Piccole pesti
I bambini cristiani e la distruzione fisica della religione pagana tra Messico e India
Bambini e giovani indigeni del Messico che si divertono a dar fuoco ai simboli del culto precristiano insieme ai frati francescani spagnoli. - Immagine generata con l'intelligenza artificiale.
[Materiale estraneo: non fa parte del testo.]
import Literature.MathematicalPhysics.QuantumLattice.BootstrapCertificateDuality
import HarnessLib

/-!
# REVIEW-RUNBOOK sanity lemmas — the many-body bootstrap's two bound formats are INHABITED
# (client `pub-mbboot` of the ops review-runbook generator)

Card (2)(b) («non-vacuity») of `run/shared/lean/pub/pub-mbboot/REVIEW-RUNBOOK.md`.  The two headline
bound formats of `Literature/MathematicalPhysics/QuantumLattice/BootstrapCertificateDuality.lean` are
implications whose hypotheses describe a TRIAL STATE (`groundEnergy_le_of_trial`: an `N`-particle Fock
vector of norm one) resp. a DUAL CERTIFICATE (`le_groundEnergy_of_certificate`: a Gram matrix `G ≽ 0`
and a positive-semidefinite residual on the `N`-particle block).  This file records, as closed theorems
`∃ objects, h₁ ∧ … ∧ hₙ` (the shape the generator's probe matches; both statements are universe-
polymorphic in the site type, which runbook-probe/13 instantiates), that each format is inhabited on the
ONE-SITE lattice `ι = Fin 1`:

* trial state: `N = 1`, `ψ = |{0}⟩` (the single site occupied) — supported on the one subset of
  cardinality `1`, of norm `1`;
* certificate: `H = 0`, `N = 1 ≤ |Fin 1|`, one dual index `κ = Fin 1` with `O = 0`, Gram matrix
  `G = 0 ≽ 0`, and `(c, ε) = (−1, 0)`: the residual `0|_{N=1} + 1 − 0 + 0 = 1 ≽ 0`, certifying the
  (true, weak) bound `E₀(0) ≥ −1` — a FORMAT check (the scheme is consistent and its side conditions
  are jointly met), not a physics statement.

Review evidence only; nothing here is used by a theorem of the tree; no definitions, no `sorry`,
standard axioms.
-/

noncomputable section

namespace Summit.HubbardSuperconductivity.ManyBodyBootstrap.Runbook

open Matrix Literature.MathematicalPhysics.QuantumLattice
open scoped ComplexOrder

/-- The one-particle state `|{0}⟩` on the one-site lattice: a Fock vector on `Fin 1` supported on the
subset `{0}`. [folklore] -/
theorem isNParticle_single_fin1 :
    IsNParticle 1 (Pi.single ({0} : Finset (Fin 1)) (1 : ℂ) : Fock (Fin 1)) := by
  intro s hs
  have hne : s ≠ {0} := fun h => hs (by rw [h, Finset.card_singleton])
  exact Pi.single_eq_of_ne hne _

/-- `⟨{0}|{0}⟩ = 1` on the one-site lattice. [folklore] -/
theorem norm_single_fin1 :
    star (Pi.single ({0} : Finset (Fin 1)) (1 : ℂ) : Fock (Fin 1)) ⬝ᵥ
      (Pi.single ({0} : Finset (Fin 1)) (1 : ℂ) : Fock (Fin 1)) = 1 := by
  rw [dotProduct, Finset.sum_eq_single ({0} : Finset (Fin 1))]
  · simp
  · intro b _ hb
    simp [Pi.single_eq_of_ne hb]
  · intro h; exact absurd (Finset.mem_univ _) h

/-- (b) **The two hypotheses of `groundEnergy_le_of_trial` hold together** on the one-site lattice:
`N = 1`, `ψ = |{0}⟩` is a `1`-particle vector (`isNParticle_single_fin1`) of norm one
(`norm_single_fin1`) — the trial-state class is inhabited. [folklore] -/
theorem groundEnergy_le_of_trial_hypotheses :
    ∃ (N : ℕ) (ψ : Fock (Fin 1)), IsNParticle N ψ ∧ star ψ ⬝ᵥ ψ = 1 :=
  ⟨1, _, isNParticle_single_fin1, norm_single_fin1⟩

/-- (b) **The three hypotheses of `le_groundEnergy_of_certificate` hold together** (format check on the
one-site lattice): `H = 0`, `N = 1 ≤ |Fin 1|`, `κ = Fin 1`, `O = 0`, `G = 0` (positive semidefinite),
`c = −1`, `ε = 0`: the residual matrix is the identity on the `1`-particle block, positive semidefinite.
[folklore] -/
theorem le_groundEnergy_of_certificate_hypotheses :
    ∃ (H : Matrix (Finset (Fin 1)) (Finset (Fin 1)) ℂ) (N : ℕ)
      (O : Fin 1 → Matrix {s : Finset (Fin 1) // s.card = N} {s : Finset (Fin 1) // s.card = N} ℂ)
      (G : Matrix (Fin 1) (Fin 1) ℂ) (c ε : ℝ),
      N ≤ Fintype.card (Fin 1) ∧ G.PosSemidef ∧
        (H.toBlock (fun s : Finset (Fin 1) => s.card = N) (fun s : Finset (Fin 1) => s.card = N)
            - (c : ℂ) • 1 - ∑ a, ∑ b, G a b • ((O a)ᴴ * O b) + (ε : ℂ) • 1).PosSemidef := by
  refine ⟨0, 1, 0, 0, -1, 0, by simp, PosSemidef.zero, ?_⟩
  have h : ((0 : Matrix (Finset (Fin 1)) (Finset (Fin 1)) ℂ).toBlock (fun s : Finset (Fin 1) => s.card = 1)
        (fun s : Finset (Fin 1) => s.card = 1) - ((-1 : ℝ) : ℂ) • 1
        - ∑ a : Fin 1, ∑ b : Fin 1, (0 : Matrix (Fin 1) (Fin 1) ℂ) a b •
            (((0 : Fin 1 → Matrix {s : Finset (Fin 1) // s.card = 1} {s : Finset (Fin 1) // s.card = 1} ℂ) a)ᴴ *
              (0 : Fin 1 → Matrix {s : Finset (Fin 1) // s.card = 1} {s : Finset (Fin 1) // s.card = 1} ℂ) b)
        + ((0 : ℝ) : ℂ) • 1) = 1 := by
    ext i j
    simp [Matrix.toBlock_apply, Matrix.one_apply]
  rw [h]
  exact PosSemidef.one

end Summit.HubbardSuperconductivity.ManyBodyBootstrap.Runbook

end
import Summits.AtomisticToContinuum.HydrodynamicLimit.Theorems.CollisionIsometryCLTCollisionalTransferLocalityRhsAConst
import Summits.AtomisticToContinuum.HydrodynamicLimit.Theorems.CollisionIsometryCLTCollisionalTransferLocalityKfunAConst
import Summits.AtomisticToContinuum.HydrodynamicLimit.Theorems.CollisionIsometryCLTCollisionalTransferLocalityConeLLNConst
import Summits.AtomisticToContinuum.HydrodynamicLimit.Theorems.CollisionIsometryCLTCollisionalTransferLocalityRhsAConeConst
import Summits.AtomisticToContinuum.HydrodynamicLimit.Theorems.CollisionIsometryCLTCollisionalTransferLocalityKfunAConeConst
import Summits.AtomisticToContinuum.HydrodynamicLimit.Theorems.CollisionIsometryCLTCollisionalTransferLocalityTwoScaleValueARung0
import HarnessLib

/-!
# The EQUILIBRIUM ∀ θ : ℝ, 0 < θ → ∃ σ₀ : ℝ, 0 < σ₀ ∧ ∃ η₁ : ℝ, 0 < η₁ ∧ ∀ σ : ℝ, 0 < σ → σ < σ₀ → ∀ (Φ : Flows σ) (t : ℝ), 0 < t → ∀ (γ C : ℝ) (φ : ℕ → T3 → ℝ), 0 < γ → γ ≤ 1 / 15 → AdmissibleKernel γ C φ → DiluteAt σ (fun _ => 1) (fun _ => θ) (fun _ => 0) Φ t φ η₁ → ∀ (A : ℝ → T3 → Fin 3 → Fin 3 → ℝ), SmoothMatrixOn (Icc 0 t) A → ∀ τ ∈ Icc 0 t, ∀ η δ : ℝ, 0 < η → 0 < δ → ∃ r₀ : ℝ, 0 < r₀ ∧ ∀ r : ℝ, 0 < r → r < r₀ → ∃ N₀ : ℕ, ∀ N : ℕ, N₀ ≤ N → Literature.MathematicalPhysics.KineticTheory.localGibbsLaw σ (fun _ => 1) (fun _ => 0) (fun _ => θ) N (Φ N) {z | η < |(RhsA σ Φ (fun (_ : ℕ) (y : T3) => Literature.MathematicalPhysics.KineticTheory.coneKernel r y 0) A N z τ + KfunA σ Φ (fun (_ : ℕ) (y : T3) => Literature.MathematicalPhysics.KineticTheory.coneKernel r y 0) A N z τ) - (RhsA σ Φ φ A N z τ + KfunA σ Φ φ A N z τ)|} ≤ ENNReal.ofReal δ of the two-scale engine statement [TS] — unconditionally
(line `hemisphere-affine-slaving`, crux `CollisionalTransferLocality`, stmt-AtomisticToContinuum-9518; registered helper `twoScaleValueA_rung0`)

ASSEMBLY (seat c10, skeleton composition 5). The text of the research stub [TS] `stub_twoScaleValueA` (= `TwoScaleValueRegularity`, …DefsF)
at the CONSTANT profiles `a₀ ≡ 1`, `θ₀ ≡ θ`, `u₀ ≡ 0` is a THEOREM: under the homogeneous local Gibbs law, for every flow family, `t > 0`,
admissible mesoscale kernel family, smooth matrix weight `A` on `[0, t]`, `τ ≤ t`, `η, δ > 0`, for all `r < 1/4` and `N ≥ N₀`:
`P(η < |(RhsA + KfunA)[b_r](τ) − (RhsA + KfunA)[φ_N](τ)|) ≤ δ` — both value functionals tend to the common deterministic limit
`θ(Z(σ³) − 1)∫₀^τ∫ tr A` ([R0A] `stub_rhsA_const`, [R0C] `stub_rhsA_cone_const` fed with [C0L] `stub_coneLLNConst`) and both kinetic
corrections to `0` ([K0A] `stub_kfunA_const`, [K0C] `stub_kfunA_cone_const`), assembled by [TS0] `stub_twoScaleValueA_rung0`. This certifies the
normalisation of [TS] (a wrong constant in either value functional would contradict it). [folklore]
-/

namespace Summit.AtomisticToContinuum.HydrodynamicLimit.Theorems.HemisphereAffineSlaving

open scoped BigOperators Topology Classical ENNReal InnerProductSpace
open Filter Set Function MeasureTheory

noncomputable section

open Literature.MathematicalPhysics.KineticTheory (T3 V3)

/-- **Registered helper `twoScaleValueA_rung0`: the equilibrium rung of [TS]**, unconditionally. -/
theorem twoScaleValueA_rung0 : ∀ θ : ℝ, 0 < θ → ∃ σ₀ : ℝ, 0 < σ₀ ∧ ∃ η₁ : ℝ, 0 < η₁ ∧ ∀ σ : ℝ, 0 < σ → σ < σ₀ → ∀ (Φ : Flows σ) (t : ℝ), 0 < t → ∀ (γ C : ℝ) (φ : ℕ → T3 → ℝ), 0 < γ → γ ≤ 1 / 15 → AdmissibleKernel γ C φ → DiluteAt σ (fun _ => 1) (fun _ => θ) (fun _ => 0) Φ t φ η₁ → ∀ (A : ℝ → T3 → Fin 3 → Fin 3 → ℝ), SmoothMatrixOn (Icc 0 t) A → ∀ τ ∈ Icc 0 t, ∀ η δ : ℝ, 0 < η → 0 < δ → ∃ r₀ : ℝ, 0 < r₀ ∧ ∀ r : ℝ, 0 < r → r < r₀ → ∃ N₀ : ℕ, ∀ N : ℕ, N₀ ≤ N → Literature.MathematicalPhysics.KineticTheory.localGibbsLaw σ (fun _ => 1) (fun _ => 0) (fun _ => θ) N (Φ N) {z | η < |(RhsA σ Φ (fun (_ : ℕ) (y : T3) => Literature.MathematicalPhysics.KineticTheory.coneKernel r y 0) A N z τ + KfunA σ Φ (fun (_ : ℕ) (y : T3) => Literature.MathematicalPhysics.KineticTheory.coneKernel r y 0) A N z τ) - (RhsA σ Φ φ A N z τ + KfunA σ Φ φ A N z τ)|} ≤ ENNReal.ofReal δ :=
  stub_twoScaleValueA_rung0 stub_rhsA_const stub_kfunA_const (stub_rhsA_cone_const stub_coneLLNConst) stub_kfunA_cone_const

end

end Summit.AtomisticToContinuum.HydrodynamicLimit.Theorems.HemisphereAffineSlaving
/-!
# Case B of the union lemma with a single chord: `#J₀ ≤ 5` (ROUND-24, memo §14.21–§14.22; toward `CaseBFive`)

FRONTIER range-avoidance ladder, rung F-N3, ROUND 24 (cell `pnp-ideate`, planner memo `r24/CORE-BOUND-NOTES.md` §14.21–§14.22 (Case B, single-chord world); restricted-model
proof complexity — nothing here bears on `P` versus `NP`).

* `single_chord_core` — bridge data with ONE chord `c₀`, chord-minimal at `c₀`, (T3), lift, hun, and ONE path edge `j ∈ D c₀` released in the same system ⟹ `#J₀ ≤ 5`:
  `PstarChordBridgeKill.regime_cases` (minimality at chords only) puts the system in the (U2) corner (`PstarUnionCornerWitness.card_eq_three_of_corner'`) or in the direction
  picture — (NOR) `PstarNorUnitFinal.card_le_five_of_regime_nor`, (EXC) `PstarNorUnitDirection.unit_or_EQ_of_exc`, (EQ) `PstarUnionEQ1Witness.eq1_one_witness`;
* `caseB_single_chord` — **union-terminal core, admissible `F`, hun, `w₂` reading a chord private, at most one chord ⟹ `#J₀ ≤ 5`**: the reader `R` released by the chord
  `c₀` is released by some path edge (then `single_chord_core`), or every path edge releases the other reader `R′`, which then releases `c₀` too (the pair `(R′, w₂)` is
  TERMINAL: `PstarCoreBoundTargets.card_le_five_of_terminal'`) — `R′` released by a path edge but not by `c₀` is impossible (`PstarUnionSingleRelease.false_of_path_release`).
-/

set_option linter.dupNamespace false -- `Summit.PneNP.PneNP.…`: summit = sub-problem name (D-0017 single-conjunct layout)

open Finset Module Literature.Computability.Complexity
open Summit.PneNP.PneNP.Theorems.PstarFibrePolys (bit bit_injective)
open Summit.PneNP.PneNP.Theorems.PstarTyped (Typed)
open Summit.PneNP.PneNP.Theorems.PstarSALevel (varSet bdry BoundaryExpanding SimpleOverlap)
open Summit.PneNP.PneNP.Theorems.PstarCoreBound (XorClosed)
open Summit.PneNP.PneNP.Theorems.PstarGapLinearised (andPair)
open Summit.PneNP.PneNP.Theorems.PstarGapOneAll (gval)
open Summit.PneNP.PneNP.Theorems.PstarCubeIdeals (IsAffineFn)
open Summit.PneNP.PneNP.Theorems.PstarProductRank (qform polar)
open Summit.PneNP.PneNP.Theorems.PstarPathRank (AndAdj)
open Summit.PneNP.PneNP.Theorems.PstarChordRepair (IsChord)
open Summit.PneNP.PneNP.Theorems.PstarChordSystem (ChordSystem)
open Summit.PneNP.PneNP.Theorems.PstarChordBridgeTools
open Summit.PneNP.PneNP.Theorems.PstarChordBridge
open Summit.PneNP.PneNP.Theorems.PstarReadSumset (V2)
open Summit.PneNP.PneNP.Theorems.PstarChordBridgeFundamental (two_le_card_of_even)
open Summit.PneNP.PneNP.Theorems.PstarChordBridgeForcing (gam const_of_unread)
open Summit.PneNP.PneNP.Theorems.PstarChordBridgeCotree (Peelable sdiff_nonempty_of_xorClosed)
open Summit.PneNP.PneNP.Theorems.PstarChordBridgeTerminal (HasConstraints)
open Summit.PneNP.PneNP.Theorems.PstarChordBridgeBasis (qDir polarDir)
open Summit.PneNP.PneNP.Theorems.PstarChordBridgeCorner (qDir_add)
open Summit.PneNP.PneNP.Theorems.PstarChordBridgeKill (regime_cases)
open Summit.PneNP.PneNP.Theorems.PstarNorUnitDirection (unit_or_EQ_of_exc)
open Summit.PneNP.PneNP.Theorems.PstarNorUnitFinal (card_le_five_of_regime_nor)
open Summit.PneNP.PneNP.Theorems.PstarNorUnitRegime (J₀_eq_of_single)
open Summit.PneNP.PneNP.Theorems.PstarCoreBoundTargets (Terminal card_le_five_of_terminal')
open Summit.PneNP.PneNP.Theorems.PstarUnion (SatPair UnionTerminal)
open Summit.PneNP.PneNP.Theorems.PstarUnionBridgeData (exists_bridgeData_of_sat)
open Summit.PneNP.PneNP.Theorems.PstarUnionEQ1Witness (eq1_one_witness)
open Summit.PneNP.PneNP.Theorems.PstarUnionCornerWitness (card_eq_three_of_corner')
open Summit.PneNP.PneNP.Theorems.PstarUnionSingleRelease (false_of_path_release)

namespace Summit.PneNP.PneNP.Theorems.PstarUnionCaseBSingle

variable {n m : ℕ}

/-- **One chord, chord-minimal, one path witness ⟹ `#J₀ ≤ 5`.** -/
theorem single_chord_core (I : LocalMap 4 n m) (hI : I.IsPure xorAndPred) (hT : Typed I) (hS : SimpleOverlap I) {r : ℕ}
    (hB : BoundaryExpanding r I) {B : BridgeData n m} (hW : B.WF I) (hJr : B.J₀.card < r) (hr : (B.J₀ ∪ B.G₁ ∪ B.G₂).card ≤ r)
    (hX : XorClosed I B.J₀) (hP : Peelable I (B.J₀ \ B.N)) (hG₁ : Disjoint B.G₁ B.J₀) (hG₂ : Disjoint B.G₂ B.J₀) (hL : Lift I B)
    (hun : ∀ v ∈ privs I B.N, (∀ g ∈ B.G₁, I.vars g 2 ≠ v ∧ I.vars g 3 ≠ v) ∧ ∀ g ∈ B.G₂, I.vars g 2 ≠ v ∧ I.vars g 3 ≠ v)
    (hT3 : ¬ ∃ z, Solution I B B.J₀ z) {c₀ : Fin m} (hN : B.N = {c₀}) (hmin : ∃ z, Solution I B (B.J₀.erase c₀) z)
    {j : Fin m} (hj : j ∈ B.D c₀) {z : Fin n → Bool} (hz : Solution I B (B.J₀.erase j) z) : B.J₀.card ≤ 5 := by
  classical
  have hc₀ : c₀ ∈ B.N := by rw [hN]; exact mem_singleton_self _
  have hc₀D : c₀ ∉ B.D c₀ := fun h => (mem_sdiff.1 (hW.hD c₀ hc₀ h)).2 hc₀
  have hNne : B.N.Nonempty := ⟨c₀, hc₀⟩
  have hJ : B.J₀ = insert c₀ (B.D c₀) := J₀_eq_of_single I hI hT hW hX hP hN
  have hM0N : ∀ e ∈ B.N, ∃ z, Solution I B (B.J₀.erase e) z := by
    intro e he
    rw [hN, mem_singleton] at he
    rw [he]; exact hmin
  rcases regime_cases I hI hT hS hB hW hJr.le hL hun hT3 hM0N with ⟨e₀, hNe, h1, h2, h3⟩ | ⟨mv, hmv, hreads, hall⟩
  · -- the (U2) corner: a triangle
    have he₀ : e₀ = c₀ := by
      have : c₀ ∈ ({e₀} : Finset (Fin m)) := hNe ▸ hc₀
      exact (mem_singleton.1 this).symm
    subst he₀
    have h3' := card_eq_three_of_corner' I hI hT hS hB hW hr hG₁ hG₂ hL hun hT3 hNe hJ h1 h2 h3 hj hz
    omega
  · -- the direction picture
    have hinf : (sys I B).Infeasible B.N := infeasible_of_not_solution I hI hT hW hL hT3
    have hminS : (sys I B).ChordMinimal B.N c₀ := by
      obtain ⟨z0, hz0⟩ := hmin
      exact chordMinimal_of_solution_erase I hI hT hW hc₀ hz0
    have hconst := const_of_unread I B hun
    have hU1 : ∀ e a, ((sys I B).ρ e a = 0 ∨ (sys I B).ρ e a = mv) ∧ ((sys I B).ρ' e a = 0 ∨ (sys I B).ρ' e a = mv) := by
      intro e a
      by_cases he : e ∈ B.N
      · rw [(hconst e a 0).1, (hconst e a 0).2]; exact hreads e he
      · rw [(sys_ρ_of_not_mem I B he a).1, (sys_ρ_of_not_mem I B he a).2]; exact ⟨Or.inl rfl, Or.inl rfl⟩
    have heG : c₀ ∉ B.G₁ ∪ B.G₂ := fun h => by
      rcases mem_union.1 h with h | h
      · exact Finset.disjoint_left.1 hG₁ h (hW.hN hc₀)
      · exact Finset.disjoint_left.1 hG₂ h (hW.hN hc₀)
    -- (EQ) at `c₀` closes by the one-witness EQ1 corner
    have hEQcase : ∀ κ : ZMod 2, (∀ x, qform (B.D c₀) (fun j => I.vars j 2) (fun j => I.vars j 3) x = qDir I B mv x + κ) → B.J₀.card ≤ 5 := by
      intro κ hκ
      have h3 := eq1_one_witness I hI hT hS hB hW hr hX hP hG₁ hG₂ hL hun hT3 hmv hreads hN hκ hmin hj hz
      omega
    rcases hall c₀ hc₀ with ⟨κ, hκ⟩ | ⟨ν₁, ν₂, hν₁, hν₂, κ, h⟩ | hnor
    · exact hEQcase κ hκ
    · rcases unit_or_EQ_of_exc I hI hS hB hW hr hc₀ heG hmv hU1 hconst hinf hminS hν₁ hν₂ h with ⟨κ', hκ'⟩ | ⟨j₁, j₂, σ, τ, hne, hDe, -⟩
      · exact hEQcase κ' hκ'
      · rw [hJ, card_insert_of_notMem hc₀D, hDe, card_pair hne]; omega
    · refine card_le_five_of_regime_nor I hI hT hS hB hW hr hJr hX hP hG₁ hG₂ hNne mv fun e he => ?_
      rw [hN, mem_singleton] at he
      rw [he]; exact hnor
Nelle missioni cattoliche di età moderna, i bambini erano considerati più recettivi ed entusiasti del messaggio cristiano, essendo stati meno influenzati dalla cultura pagana rispetto ai genitori e agli adulti in generale. Dunque i missionari europei si affidarono spesso ai bambini e ai giovani indigeni convertiti, per la diffusione della fede cattolica e lo sradicamento, anche fisico, dei culti precristiani. Il francescano Geronimo de Mendieta racconta infatti che in Messico, ancora alcuni anni dopo la conquista spagnola, erano aperti al pubblico i templi pagani, nei quali si svolgevano cerimonie religiose e sacrifici umani, nonostante i divieti da parte delle autorità. Nel 1525 in diverse città della regione tra cui Città del Messico, Texcoco, Tlaxcala e Guexozingo, i frati francescani decisero di distruggere tali luoghi di culto. In questa impresa, essi furono aiutati da numerosi bambini e giovani, molti dei quali erano figli dei cacicchi indigeni ed erano stati educati fin da piccoli alla fede cristiana, proprio dai frati. Mendieta racconta dunque come i giovani indios diedero fuoco ai templi pagani, paragonando l'avvenimento all'episodio biblico del crollo delle mura di Gerico, il tutto accompagnato dalle risate e dalla gioia dei bambini cristiani. Anche il gesuita Francesco Saverio, nel contesto delle missioni cattoliche nella costa del Malabar negli anni '30 del '500, descrive l'entusiasmo con cui i fanciulli cristiani si impegnavano per sradicare l'idolatria. Infatti insieme, quando i bambini scoprivano la celebrazione di cerimonie pagane o la costruzione di idoli religiosi, informavano il gesuita, il quale si recava nel luogo incriminato. Qui i fanciulli procedevano alla distruzione dei simboli religiosi pagani, accanendosi contro di essi anche con sputi e offese al demonio. È possibile interpretare queste dinamiche non solo nell'ottica di un fanatismo religioso espressione del fervore ed entusiasmo tipico dei giovani, ma anche come una sorta di ribellione giovanile contro le famiglie e gli anziani della società, visti dai giovani convertiti come ostili alla nuova fede, in quanto legati alla religiosità tradizionale.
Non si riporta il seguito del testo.